Article <lu8b6vFhjecU1@mid.individual.net>

Deutsch English Français Italiano
<lu8b6vFhjecU1@mid.individual.net>

View for Bookmarking (what is this?)
Look up another Usenet article
Path: ...!news.roellig-ltd.de!open-news-network.org!weretis.net!feeder8.news.weretis.net!fu-berlin.de!uni-berlin.de!individual.net!not-for-mail
From: ted@loft.tnolan.com (Ted Nolan <tednolan>)
Newsgroups: comp.lang.tcl
Subject: Re: Tcl9: source files are interpreted as utf-8 by default
Date: 8 Jan 2025 22:06:24 GMT
Organization: loft
Lines: 250
Message-ID: <lu8b6vFhjecU1@mid.individual.net>
References: <vjhiar$3f9go$1@dont-email.me> <20250108162339.7c04023e@lud1.home> <vlmjs8$2tu2l$1@dont-email.me> <20250108172312.253b829c@lud1.home>
X-Trace: individual.net 2tpKOQqHAljVXJHcn7fs0gnR9qmqMD7Q+MJ4InieJvLEoPAs5N
X-Orig-Path: not-for-mail
Cancel-Lock: sha1:Tm2LTrsPsNAlT3TNGKer5rtQWGM= sha256:dU4cAaJG289/sFajoSRNQ42fQFG0miDNl440jWdIprY=
X-Newsreader: trn 4.0-test76 (Apr 2, 2001)
Bytes: 8223

In article <20250108172312.253b829c@lud1.home>, Luc  <luc@sep.invalid> wrote:
>On Wed, 8 Jan 2025 19:32:24 -0000 (UTC), Rich wrote:
>
>>> Instead of main.tcl sourcing set_encoding.tcl, starter.tcl runs some
>>> 'encoding' command then sources main.tcl. Basically, a wrapper.  
>>
>>Yes, that works.  But then Uwe has to go and "wrapperize" all the 
>>various scripts, on all the various client systems.  So he's back in 
>>the same boat of "major modifications need be made now" as changing all 
>>the launching instances to launch with "-encoding iso-8859".
>
>True, but he has considered that kind of effort. His words:
>
>
>"That means we have to add "-encoding iso8859-1"
>to ALL source and ALL tclsh calls in ALL scripts.
>So far, so good(or bad?)."
>
>"What initially seems quite doable, looks more and more scary
>to me. First, if we ever may switch encoding to utf-8 we
>have to alter all those lines again."
>
>
>So in my mind, the "customer" accepts (though grudgingly) making 
>large scale changes, but is concerned with possible new changes 
>in the future.
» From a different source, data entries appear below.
set_option maxHeartbeats 1600000 in -- one large instantiation per summand, then a finite-sum limit
/-- **THE GRID-LEVEL BASE OF THE SPINE, EVENTUALLY IN `L`, from data in the GRID SCALING**: eventually-in-`L` `TowerGridDataM` at volume-free constants, with
the rates `sE, cc, eE, tT, Te → 0` and radii `R + R′ ≤ r`, `(1+R)/(R′+2) → 0`, `(R′+1)⁻¹ → 0`, give EXACTLY the hypothesis `hgrid` of
`…TowerBase.tower_base_keyedDefect_eventually_le`.  (M4a and the frame swap are instantiated with `α := a/ε_M`, `αw := aw/ε_M`, `T := tT_L/ε_M`, ….)
[folklore: `tower_base_grid_keyedDefect_le` + `tower_base_grid_rhs_le_eps_mul_scaled` + finite-sum limits] -/
theorem tower_base_grid_keyedDefect_eventually_le_mom (β U μ : ℝ) (hβ : 0 < β) (Kfr : ℕ → ℕ → TrigPolyC4v) (Adm : ℕ → ℕ → ℕ → Prop) (ε : ℕ → ℝ)
    (hε : ∀ L b M, Adm L b M → 0 < ε M) (r : ℕ → ℕ)
    {κE aC cb κ κ' ρS ρ' ρ₂ ρf aw al al' mo mo' s s' Θ νW νf ν₂ νD : ℝ}
    (hκE : 0 < κE) (haC : 0 < aC) (hκ : 0 < κ) (hκ' : 0 < κ') (hρS : 0 < ρS) (hρ' : 0 < ρ') (hρ₂ : 0 < ρ₂) (hρf : 0 < ρf) (haw : 0 < aw)
    (haa : 0 < al' + al) (hm0 : 0 ≤ mo) (hm0' : 0 ≤ mo') (hs0 : 0 ≤ s) (hs'0 : 0 ≤ s') (hΘ0 : 0 ≤ Θ) (hνW0 : 0 ≤ νW) (hνf0 : 0 ≤ νf) (hν₂0 : 0 ≤ ν₂)
    (hθS : Real.exp 1 * (aC + cb) * νW / κE ^ 2 < 1) (hθΘ : Real.exp 1 * aw * Θ / κ' ^ 2 < 1)
    (hθf : Real.exp 1 * (al' + al + (mo' + mo)) * νf / (κ' + κ) ^ 2 < 1) (hθ₂ : Real.exp 1 * (al' + al + (mo' + mo)) * ν₂ / (κ' + κ + (κ' + κ + (κ' + κ))) ^ 2 < 1)
    (sE cc eE tT Te : ℕ → ℝ) (R R' : ℕ → ℕ)
    (hrate : ∀ L, 0 ≤ sE L ∧ 0 ≤ cc L ∧ 2 * cc L ≤ cb ∧ 0 < tT L ∧ 0 ≤ Te L)
    (hsE0 : Tendsto sE atTop (𝓝 0)) (hcc0 : Tendsto cc atTop (𝓝 0)) (heE0 : Tendsto eE atTop (𝓝 0)) (htT0 : Tendsto tT atTop (𝓝 0))
    (hTe0 : Tendsto Te atTop (𝓝 0))
    (hq'0 : Tendsto (fun L => ((R' L : ℝ) + 1)⁻¹) atTop (𝓝 0))
    (hRR : ∀ L, R L + R' L ≤ r L)
    (hdata : ∀ᶠ L in atTop, ∀ (b M : ℕ) [NeZero L] [NeZero (b * L)] [NeZero M], Adm L b M →
      Nonempty (TowerGridDataM L b M β U μ (Kfr L M) (Kfr (b * L) M) (ε M) κE aC κ κ' ρS ρ' ρ₂ ρf aw al al' mo mo' s s' Θ νW νf ν₂ νD
        (sE L) (cc L) (eE L) (tT L) (Te L) (R L) (R' L))) :
    ∀ (k : ℕ) (η : ℝ), 0 < η → ∀ᶠ L in atTop, ∀ (b M : ℕ) [NeZero L] [NeZero (b * L)] [NeZero M], Adm L b M →
      ∀ (p' : Fin k) (y' : GridLeg (GridPoint (b * L) (klGridN M))), (∀ i, r L ≤ (y'.1.1.2 i).val % L ∧ (y'.1.1.2 i).val % L + r L < L) →
        ∑ Y' ∈ univ.filter (fun Y' : Fin k → GridLeg (GridPoint (b * L) (klGridN M)) => Y' p' = y'),
          ‖kernel ℂ (klGridAction (b * L) M β U μ (Kfr (b * L) M)) k Y' -
            (if ∀ i, (klGridBlockEquiv L b M (Y' i)).1 = (klGridBlockEquiv L b M (Y' p')).1 then
              kernel ℂ (klGridAction L M β U μ (Kfr L M)) k (fun i => (klGridBlockEquiv L b M (Y' i)).2) else 0)‖ ≤ ε M * η := by
  intro k η hη
  cases k with
  | zero => exact Filter.Eventually.of_forall fun L b M _ _ _ _ p' => p'.elim0
  | succ n =>
    -- the counterterm glue term's rate: `(1 + 0)/(R′+2) ≤ (R′+1)⁻¹ → 0`
    have hq0 : Tendsto (fun L => (1 + ((0 : ℕ) : ℝ)) / (1 + ((R' L : ℝ) + 1))) atTop (𝓝 0) := by
      refine squeeze_zero (fun L => by positivity) (fun L => ?_) hq'0
      rw [Nat.cast_zero, add_zero, one_div]
      exact inv_anti₀ (by positivity) (by linarith)
    have hΦ : Tendsto (fun L => (sE L * (((((n + 1 + 1) * (n + 1 + 2) : ℕ) : ℝ) / 2) * (ρS⁻¹ ^ (n + 3) * (Real.exp 1 * νW) / (1 - Real.exp 1 * (aC + cb) * νW / κE ^ 2))) + (2 * cc L) * (‖(2 : ℂ)⁻¹‖ * ∑ a' ∈ range (n + 2), ∑ b' ∈ range (n + 2), (if a' + b' = n + 1 then (((a' + 1) * (b' + 1) : ℕ) : ℝ) * ((ρS⁻¹ ^ (a' + 1) * (Real.exp 1 * νW) / (1 - Real.exp 1 * (aC + cb) * νW / κE ^ 2)) * (ρS⁻¹ ^ (b' + 1) * (Real.exp 1 * νW) / (1 - Real.exp 1 * (aC + cb) * νW / κE ^ 2))) else 0)) + eE L * (ρ'⁻¹ ^ (n + 1) * Real.exp 1 / (1 - Real.exp 1 * aw * Θ / κ' ^ 2) ^ 2) + (1 + ((0 : ℕ) : ℝ)) / (1 + ((R' L : ℝ) + 1)) * (ρ'⁻¹ ^ (n + 1) * (Real.exp 1 * νD) / (1 - Real.exp 1 * aw * Θ / κ' ^ 2) ^ 2) + Te L * (((((n + 1 + 1) * (n + 1 + 2) : ℕ) : ℝ) / 2) * (ρ₂⁻¹ ^ (n + 3) * (Real.exp 1 * ν₂) / (1 - Real.exp 1 * (al' + al + (mo' + mo)) * ν₂ / (κ' + κ + (κ' + κ + (κ' + κ))) ^ 2))) + tT L * (‖(2 : ℂ)⁻¹‖ * ∑ a ∈ range (n + 2), ∑ b' ∈ range (n + 2), (if a + b' = n + 1 then (((a + 1) * (b' + 1) : ℕ) : ℝ) * (4 * (ρ₂⁻¹ ^ (a + 1) * (Real.exp 1 * ν₂) / (1 - Real.exp 1 * (al' + al + (mo' + mo)) * ν₂ / (κ' + κ + (κ' + κ + (κ' + κ))) ^ 2)) * (ρ₂⁻¹ ^ (b' + 1) * (Real.exp 1 * ν₂) / (1 - Real.exp 1 * (al' + al + (mo' + mo)) * ν₂ / (κ' + κ + (κ' + κ + (κ' + κ))) ^ 2))) else 0)) + ((R' L : ℝ) + 1)⁻¹ * (((((n + 1 + 1) * (n + 1 + 2) : ℕ) : ℝ) / 2) * (s' + s) * (ρf⁻¹ ^ (n + 3) * (Real.exp 1 * νf) / (1 - Real.exp 1 * (al' + al + (mo' + mo)) * νf / (κ' + κ) ^ 2)) + ‖(2 : ℂ)⁻¹‖ * ∑ a ∈ range (n + 2), ∑ b' ∈ range (n + 2), (if a + b' = n + 1 then (((a + 1) * (b' + 1) : ℕ) : ℝ) * (2 * (al' + al + (mo' + mo)) * (ρf⁻¹ ^ (a + 1) * (Real.exp 1 * νf) / (1 - Real.exp 1 * (al' + al + (mo' + mo)) * νf / (κ' + κ) ^ 2)) * (ρf⁻¹ ^ (b' + 1) * (Real.exp 1 * νf) / (1 - Real.exp 1 * (al' + al + (mo' + mo)) * νf / (κ' + κ) ^ 2))) else 0)))) atTop (𝓝 0) := by
      have h := ((((((hsE0.mul_const (((((n + 1 + 1) * (n + 1 + 2) : ℕ) : ℝ) / 2) * (ρS⁻¹ ^ (n + 3) * (Real.exp 1 * νW) / (1 - Real.exp 1 * (aC + cb) * νW / κE ^ 2)))).add ((hcc0.const_mul 2).mul_const (‖(2 : ℂ)⁻¹‖ * ∑ a' ∈ range (n + 2), ∑ b' ∈ range (n + 2), (if a' + b' = n + 1 then (((a' + 1) * (b' + 1) : ℕ) : ℝ) * ((ρS⁻¹ ^ (a' + 1) * (Real.exp 1 * νW) / (1 - Real.exp 1 * (aC + cb) * νW / κE ^ 2)) * (ρS⁻¹ ^ (b' + 1) * (Real.exp 1 * νW) / (1 - Real.exp 1 * (aC + cb) * νW / κE ^ 2))) else 0)))).add (heE0.mul_const (ρ'⁻¹ ^ (n + 1) * Real.exp 1 / (1 - Real.exp 1 * aw * Θ / κ' ^ 2) ^ 2))).add (hq0.mul_const (ρ'⁻¹ ^ (n + 1) * (Real.exp 1 * νD) / (1 - Real.exp 1 * aw * Θ / κ' ^ 2) ^ 2))).add
        (hTe0.mul_const (((((n + 1 + 1) * (n + 1 + 2) : ℕ) : ℝ) / 2) * (ρ₂⁻¹ ^ (n + 3) * (Real.exp 1 * ν₂) / (1 - Real.exp 1 * (al' + al + (mo' + mo)) * ν₂ / (κ' + κ + (κ' + κ + (κ' + κ))) ^ 2))))).add (htT0.mul_const (‖(2 : ℂ)⁻¹‖ * ∑ a ∈ range (n + 2), ∑ b' ∈ range (n + 2), (if a + b' = n + 1 then (((a + 1) * (b' + 1) : ℕ) : ℝ) * (4 * (ρ₂⁻¹ ^ (a + 1) * (Real.exp 1 * ν₂) / (1 - Real.exp 1 * (al' + al + (mo' + mo)) * ν₂ / (κ' + κ + (κ' + κ + (κ' + κ))) ^ 2)) * (ρ₂⁻¹ ^ (b' + 1) * (Real.exp 1 * ν₂) / (1 - Real.exp 1 * (al' + al + (mo' + mo)) * ν₂ / (κ' + κ + (κ' + κ + (κ' + κ))) ^ 2))) else 0)))).add (hq'0.mul_const (((((n + 1 + 1) * (n + 1 + 2) : ℕ) : ℝ) / 2) * (s' + s) * (ρf⁻¹ ^ (n + 3) * (Real.exp 1 * νf) / (1 - Real.exp 1 * (al' + al + (mo' + mo)) * νf / (κ' + κ) ^ 2)) + ‖(2 : ℂ)⁻¹‖ * ∑ a ∈ range (n + 2), ∑ b' ∈ range (n + 2), (if a + b' = n + 1 then (((a + 1) * (b' + 1) : ℕ) : ℝ) * (2 * (al' + al + (mo' + mo)) * (ρf⁻¹ ^ (a + 1) * (Real.exp 1 * νf) / (1 - Real.exp 1 * (al' + al + (mo' + mo)) * νf / (κ' + κ) ^ 2)) * (ρf⁻¹ ^ (b' + 1) * (Real.exp 1 * νf) / (1 - Real.exp 1 * (al' + al + (mo' + mo)) * νf / (κ' + κ) ^ 2))) else 0)))
      simpa only [zero_mul, mul_zero, add_zero, zero_add] using h
    filter_upwards [hdata, hΦ.eventually (eventually_lt_nhds hη)] with L hL hΦL
    intro b M _ _ _ hadm p' y' hy'
    obtain ⟨D⟩ := hL b M hadm
    have hε0 : 0 < ε M := hε L b M hadm
    have hεne : ε M ≠ 0 := hε0.ne'
    obtain ⟨hsE, hcc, hccb, htT, hTe⟩ := hrate L
    classical
    -- parity / constant part of the fine grid interaction, a crude raw profile
    have hXe : hubbardGridInteraction (b * L) (klGridN M) β U + hubbardGridCounterQuadratic (b * L) (klGridN M) β (Kfr (b * L) M) ∈ evenOdd ℂ 0 :=
      mem_evenPart_iff.1 (add_mem (hubbardGridInteraction_mem_evenPart β U) (hubbardGridCounterQuadratic_mem_evenPart β (Kfr (b * L) M)))
    have hX0 : constPart ℂ (hubbardGridInteraction (b * L) (klGridN M) β U + hubbardGridCounterQuadratic (b * L) (klGridN M) β (Kfr (b * L) M)) = 0 := by
      rw [map_add, constPart_hubbardGridInteraction, constPart_hubbardGridCounterQuadratic, add_zero]
    have hNX : ∀ (k : ℕ) (p : Fin k) (y : GridLeg (GridPoint (b * L) (klGridN M))), ∑ Y ∈ univ.filter (fun Y : Fin k → GridLeg (GridPoint (b * L) (klGridN M)) => Y p = y),
        ‖kernel ℂ (hubbardGridInteraction (b * L) (klGridN M) β U + hubbardGridCounterQuadratic (b * L) (klGridN M) β (Kfr (b * L) M)) k Y‖ ≤
        (fun k => ∑ Y : Fin k → GridLeg (GridPoint (b * L) (klGridN M)), ‖kernel ℂ (hubbardGridInteraction (b * L) (klGridN M) β U + hubbardGridCounterQuadratic (b * L) (klGridN M) β (Kfr (b * L) M)) k Y‖) k :=
      fun k p y => sum_le_sum_of_subset_of_nonneg (filter_subset _ _) fun _ _ _ => norm_nonneg _
    -- un-scaling: `ε·Σ ≤ c` ⇒ `Σ ≤ c/ε`
    have unsc : ∀ (S c : ℝ), ε M * S ≤ c → S ≤ c / ε M := fun S c h => (le_div_iff₀ hε0).2 ((mul_comm S (ε M)).le.trans h)
    -- the instance smallness conditions from the volume-free ones
    have hXW0 : 0 ≤ normV (GridLeg (GridPoint (b * L) (klGridN M))) κE ρS D.NW := normV_nonneg hκE.le hρS.le D.hNW0
    have hXf0 : 0 ≤ normV (GridLeg (GridPoint (b * L) (klGridN M))) (κ' + κ) ρf D.Nw := normV_nonneg (by positivity) hρf.le D.hNw0
    have hX20 : 0 ≤ normV (GridLeg (GridPoint (b * L) (klGridN M))) (κ' + κ + (κ' + κ + (κ' + κ))) ρ₂ D.Nw := normV_nonneg (by positivity) hρ₂.le D.hNw0
    have he0 : 0 < Real.exp 1 := Real.exp_pos 1
    have haa' : 0 < al' / ε M + al / ε M := by rw [← add_div]; exact div_pos haa hε0
    have hAM0 : 0 ≤ Real.exp 1 * (al' / ε M + al / ε M + (mo' / ε M + mo / ε M)) :=
      mul_nonneg he0.le (add_nonneg haa'.le (add_nonneg (div_nonneg hm0' hε0.le) (div_nonneg hm0 hε0.le)))
    have hθS₁ : Real.exp 1 * (aC / ε M + (cc L / ε M + cc L / ε M)) * normV (GridLeg (GridPoint (b * L) (klGridN M))) κE ρS D.NW / κE ^ 2 < 1 := by
      refine lt_of_le_of_lt (div_le_div_of_nonneg_right ?_ (sq_nonneg _)) hθS
      calc Real.exp 1 * (aC / ε M + (cc L / ε M + cc L / ε M)) * normV (GridLeg (GridPoint (b * L) (klGridN M))) κE ρS D.NW ≤ Real.exp 1 * (aC / ε M + (cc L / ε M + cc L / ε M)) * (ε M * νW) :=
            mul_le_mul_of_nonneg_left D.hνW (by positivity)
        _ = Real.exp 1 * (aC + 2 * cc L) * νW := by field_simp; ring
        _ ≤ Real.exp 1 * (aC + cb) * νW := mul_le_mul_of_nonneg_right (mul_le_mul_of_nonneg_left (by linarith) he0.le) hνW0
    have hθS₂ : Real.exp 1 * (aC / ε M) * normV (GridLeg (GridPoint (b * L) (klGridN M))) κE ρS D.NW / κE ^ 2 < 1 := by
      refine lt_of_le_of_lt (div_le_div_of_nonneg_right ?_ (sq_nonneg _)) hθS
      calc Real.exp 1 * (aC / ε M) * normV (GridLeg (GridPoint (b * L) (klGridN M))) κE ρS D.NW ≤ Real.exp 1 * (aC / ε M) * (ε M * νW) := mul_le_mul_of_nonneg_left D.hνW (by positivity)
        _ = Real.exp 1 * aC * νW := by field_simp
        _ ≤ Real.exp 1 * (aC + cb) * νW := mul_le_mul_of_nonneg_right (mul_le_mul_of_nonneg_left (by linarith) he0.le) hνW0
    have hθw : Real.exp 1 * (al' / ε M + al / ε M + (mo' / ε M + mo / ε M)) * normV (GridLeg (GridPoint (b * L) (klGridN M))) (κ' + κ) ρf D.Nw / (κ' + κ) ^ 2 < 1 := by
      refine lt_of_le_of_lt (div_le_div_of_nonneg_right ?_ (sq_nonneg _)) hθf
      calc Real.exp 1 * (al' / ε M + al / ε M + (mo' / ε M + mo / ε M)) * normV (GridLeg (GridPoint (b * L) (klGridN M))) (κ' + κ) ρf D.Nw ≤ Real.exp 1 * (al' / ε M + al / ε M + (mo' / ε M + mo / ε M)) * (ε M * νf) :=
            mul_le_mul_of_nonneg_left D.hνf hAM0
        _ = Real.exp 1 * (al' + al + (mo' + mo)) * νf := by field_simp
    have hθ₂i : Real.exp 1 * (al' / ε M + al / ε M + (mo' / ε M + mo / ε M)) * normV (GridLeg (GridPoint (b * L) (klGridN M))) (κ' + κ + (κ' + κ + (κ' + κ))) ρ₂ D.Nw / (κ' + κ + (κ' + κ + (κ' + κ))) ^ 2 < 1 := by
      refine lt_of_le_of_lt (div_le_div_of_nonneg_right ?_ (sq_nonneg _)) hθ₂
      calc Real.exp 1 * (al' / ε M + al / ε M + (mo' / ε M + mo / ε M)) * normV (GridLeg (GridPoint (b * L) (klGridN M))) (κ' + κ + (κ' + κ + (κ' + κ))) ρ₂ D.Nw ≤ Real.exp 1 * (al' / ε M + al / ε M + (mo' / ε M + mo / ε M)) * (ε M * ν₂) :=
            mul_le_mul_of_nonneg_left D.hν₂ hAM0
        _ = Real.exp 1 * (al' + al + (mo' + mo)) * ν₂ := by field_simp
    have hbar : Real.exp 1 * (aw / ε M) * (normV (GridLeg (GridPoint (b * L) (klGridN M))) κ' ρ' (fun m' => D.NV m' + D.ND m') + normV (GridLeg (GridPoint (b * L) (klGridN M))) κ' ρ' D.E) / κ' ^ 2 < 1 := by
      refine lt_of_le_of_lt (div_le_div_of_nonneg_right ?_ (sq_nonneg _)) hθΘ
      calc Real.exp 1 * (aw / ε M) * (normV (GridLeg (GridPoint (b * L) (klGridN M))) κ' ρ' (fun m' => D.NV m' + D.ND m') + normV (GridLeg (GridPoint (b * L) (klGridN M))) κ' ρ' D.E)
          ≤ Real.exp 1 * (aw / ε M) * (ε M * Θ) := mul_le_mul_of_nonneg_left D.hΘ1 (by positivity)
        _ = Real.exp 1 * aw * Θ := by field_simp
    have hθ₂' : Real.exp 1 * (aw / ε M) * (normV (GridLeg (GridPoint (b * L) (klGridN M))) κ' ρ' D.NV + normV (GridLeg (GridPoint (b * L) (klGridN M))) κ' ρ' D.ND) / κ' ^ 2 < 1 := by
      refine lt_of_le_of_lt (div_le_div_of_nonneg_right ?_ (sq_nonneg _)) hθΘ
      calc Real.exp 1 * (aw / ε M) * (normV (GridLeg (GridPoint (b * L) (klGridN M))) κ' ρ' D.NV + normV (GridLeg (GridPoint (b * L) (klGridN M))) κ' ρ' D.ND)
          ≤ Real.exp 1 * (aw / ε M) * (ε M * Θ) := mul_le_mul_of_nonneg_left D.hΘ2 (by positivity)
        _ = Real.exp 1 * aw * Θ := by field_simp
    have hw : ∀ j, R L + R' L ≤ (y'.1.1.2 j).val % L ∧ (y'.1.1.2 j).val % L + (R L + R' L) < L := fun j =>
      ⟨(hRR L).trans (hy' j).1, lt_of_le_of_lt (Nat.add_le_add_left (hRR L) _) (hy' j).2⟩
    -- the one-instance defect (M3f-swap + M4a + splice) at the un-scaled numbers
    have hmain := tower_base_grid_keyedDefect_le_mom hβ μ (Kfr L M) (Kfr (b * L) M) _ rfl _ rfl _ rfl hκE D.hGBE (div_pos haC hε0)
      (fun x => unsc _ _ (D.hrowC x)) (fun y => unsc _ _ (D.hcolC y)) (div_nonneg hcc hε0.le) (div_nonneg hcc hε0.le) D.hsE (fun x => unsc _ _ (D.hR x)) (fun y => unsc _ _ (D.hCc y))
      U hXe hX0 (fun k => ∑ Y : Fin k → GridLeg (GridPoint (b * L) (klGridN M)),
        ‖kernel ℂ (hubbardGridInteraction (b * L) (klGridN M) β U + hubbardGridCounterQuadratic (b * L) (klGridN M) β (Kfr (b * L) M)) k Y‖)
      (fun k => sum_nonneg fun _ _ => norm_nonneg _) hNX D.NW D.hNW0 D.hNW hρS hθS₁ hθS₂ (R L) (R' L) D.hRK y' hw (div_pos htT hε0)
      (fun X' => unsc _ _ (D.hT X')) D.hsec hs0 hs'0 D.hs D.hs' haa' (fun X => unsc _ _ (D.hrow X)) (fun X' => unsc _ _ (D.hrow' X')) (div_nonneg hm0 hε0.le) (div_nonneg hm0' hε0.le)
      (fun X => unsc _ _ (D.hm1 X)) (fun X' => unsc _ _ (D.hm1' X')) hκ hκ' D.hGB D.hGB' D.hZ D.Nw D.hNw0 D.hNw hρf hθw hρ₂ hθ₂i (div_pos haw hε0)
      (fun X' => unsc _ _ (D.hroww X')) (fun Y' => unsc _ _ (D.hcolw Y')) D.NV D.ND D.E D.hNV0 D.hND0 D.hE0 D.hNV D.hND D.hE hρ' le_rfl hbar hθ₂' n p'
    -- its `ε ×` form
    have hrhs := tower_base_grid_rhs_le_eps_mul_scaled (GridLeg (GridPoint (b * L) (klGridN M))) n hε0.le hsE (div_nonneg hcc hε0.le) (div_nonneg hcc hε0.le)
      (le_of_eq (by field_simp; ring) : ε M * (cc L / ε M + cc L / ε M) ≤ 2 * cc L) hccb (div_nonneg haC.le hε0.le) (le_of_eq (by field_simp) : ε M * (aC / ε M) ≤ aC)
      hκE hρS D.hNW0 hνW0 D.hνW hθS 0 (R' L) hκ hκ' hρ' hρ₂ hρf (div_nonneg haw.le hε0.le) (le_of_eq (by field_simp) : ε M * (aw / ε M) ≤ aw)
      haa'.le (add_nonneg (div_nonneg hm0' hε0.le) (div_nonneg hm0 hε0.le))
      (le_of_eq (by field_simp) : ε M * (al' / ε M + al / ε M + (mo' / ε M + mo / ε M)) ≤ (al' + al + (mo' + mo))) (add_nonneg hs'0 hs0)
      (div_nonneg htT.le hε0.le) (le_of_eq (by field_simp) : ε M * (tT L / ε M) ≤ tT L) hTe D.hNw0 D.hND0 D.hE0 D.heE (show normV (GridLeg (GridPoint (b * L) (klGridN M))) κ' ρ' D.ND ≤ ε M * ((1 + ((0 : ℕ) : ℝ)) * νD) from
        D.hνD.trans (le_of_eq (by push_cast; ring))) D.hΘ1 D.hΘ2 hΘ0 hθΘ
      hνf0 D.hνf hθf hν₂0 D.hν₂ hθ₂
    exact (hmain.trans hrhs).trans (mul_le_mul_of_nonneg_left hΦL.le hε0.le)
import Literature.RepresentationTheory.TwistedCoinvariants
import HarnessLib

/-!
# Twisted coinvariants: conjugating a twisted intertwiner by two equivariant identifications

Topic `RepresentationTheory`; namespace `Literature.RepresentationTheory.TwistedCoinv` (sequel of `TwistedCoinvariants`, `TwistedCoinvariantsTwoTransports`).
KERNEL ONLY: theorems; no definition, no named fact, no `sorry`.  Cell `hodgecm-mathlib` (D-0151), programme P5 (crux HLiu418 = stmt-HodgeConjecture-24832), piece
**(C4b)-generic** of the road card `F0/P5/A-p18/g23/ROAD-L4if-v3.A-p18g23.md` §8 (A-p18 (g23), 2026-09-01).

Pure linear algebra, stated for arbitrary modules (the coinvariant spaces of the road are instances): a `c`-twisted intertwiner `E : A ≃ B`
(`E ∘ r_A(g) = c(g) • r_B(g) ∘ E`) and two equivariant identifications `e₁ : A ≃ A′` (over `κ′`), `e₂ : B ≃ B′` (over `κ″`) give
`E′ := e₂ ∘ E ∘ e₁⁻¹ : A′ ≃ B′` with `E′ ∘ r_{A′}(κ′ g) = c(g) • r_{B′}(κ″ g) ∘ E′` (`exists_conj_twisted_intertwiner`).  In the road: `E` = ★ (C4)-core
`exists_coinv_equiv_galConj_similitude`, `e₁, e₂` = ★ (C4a) `exists_coinv_equiv_scaleTransportSection` (reading the transported sections on the members' own models).
Nothing of the cited sources is asserted; HC_CM is proved only modulo the printed citations until rung 0 closes.

## References
* [GelbartRogawski1991] S. Gelbart, J. Rogawski, Invent. Math. 105 (1991), §3.1 Remark p. 457 L4–13.
* [Liu2021] Y. Liu, App. D §D.1 Step 3 (l. 5221), Lemma D.1 (4) (l. 5235).
-/

set_option autoImplicit false

noncomputable section

namespace Literature.RepresentationTheory.TwistedCoinv

variable {k : Type*} [CommRing k] {G : Type*} {A B A' B' : Type*} [AddCommGroup A] [Module k A] [AddCommGroup B] [Module k B]
  [AddCommGroup A'] [Module k A'] [AddCommGroup B'] [Module k B']

/-- **Conjugating a twisted intertwiner by two equivariant identifications.** [cite: GelbartRogawski1991, §3.1 Remark p. 457 L4–13]
[cite: Liu2021, App. D §D.1 Step 3 (l. 5221)] -/
theorem exists_conj_twisted_intertwiner (rA : G → A →ₗ[k] A) (rB : G → B →ₗ[k] B) (rA' : G → A' →ₗ[k] A') (rB' : G → B' →ₗ[k] B') (c : G → k)
    (hE : ∃ E : A ≃ₗ[k] B, ∀ (g : G) (x : A), E (rA g x) = c g • rB g (E x))
    (h₁ : ∃ e₁ : A ≃ₗ[k] A', ∀ (g : G) (x : A), e₁ (rA g x) = rA' g (e₁ x))
    (h₂ : ∃ e₂ : B ≃ₗ[k] B', ∀ (g : G) (y : B), e₂ (rB g y) = rB' g (e₂ y)) :
    ∃ E' : A' ≃ₗ[k] B', ∀ (g : G) (x' : A'), E' (rA' g x') = c g • rB' g (E' x') := by
  obtain ⟨E, hE⟩ := hE
  obtain ⟨e₁, he₁⟩ := h₁
  obtain ⟨e₂, he₂⟩ := h₂
  refine ⟨(e₁.symm.trans E).trans e₂, fun g x' => ?_⟩
  obtain ⟨x, rfl⟩ := e₁.surjective x'
  rw [← he₁, LinearEquiv.trans_apply, LinearEquiv.trans_apply, LinearEquiv.symm_apply_apply, hE, map_smul, he₂, LinearEquiv.trans_apply,
    LinearEquiv.trans_apply, LinearEquiv.symm_apply_apply]

end Literature.RepresentationTheory.TwistedCoinv

end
A wrapper can handle the future quite gracefully.
>
>
>>I've resisted pointing this one out, but long term, yes, updating all 
>>the scripts to be utf-8 encoded is the right, long term, answer.  But 
>>that belies all the current, short term effort, involved in doing so.
>
>Actually, when I mentioned my migration case, I was also thinking that 
>I could afford to do it because I was migrating to Linux and utf-8 was
>not even the future anymore, it was pretty much the present. But maybe
>running iconv wouldn't be acceptable because Uwe is (I assume) on 
>Windows. Does a Windows user want to convert his files to utf-8? 
>Won't that cause problems if the system is iso-8859-1? Windows still
>uses iso-8859-1, right?
>
>So yes, I guess Tcl9 causes trouble to 8859-1 users. Yes, sounds like 
>it needs some fixing.
>
>More suggestions: how about not using Tcl9 just yet? I'm stil on 8.6
>and the water is fine. Early adopters tend to pay a price. In my case, 
>absent packages.
>
>I have my own special case, I use Debian 9 which only ships 8.6.6 so
>I had to build 8.6.15 from source because I really need Unicode. 
>But for some time I used Freewrap as a single-file batteries included
>Tcl/Tk interpreter. So maybe Uwe should just use a different interpreter, 
>likely just a slightly older version of Tcl/Tk and embrace Tcl9 later.
>
>I wonder if one can hack the encoding issue on the Tcl9 source and 
>rebuild it.
>
>
>-- 
>Luc
>>>
>

FWIW, could check if a source file is utf-8 easily enough.  I wrote
a command to do that based on some code from the web a while ago and
it seemed to work OK for what I needed it for.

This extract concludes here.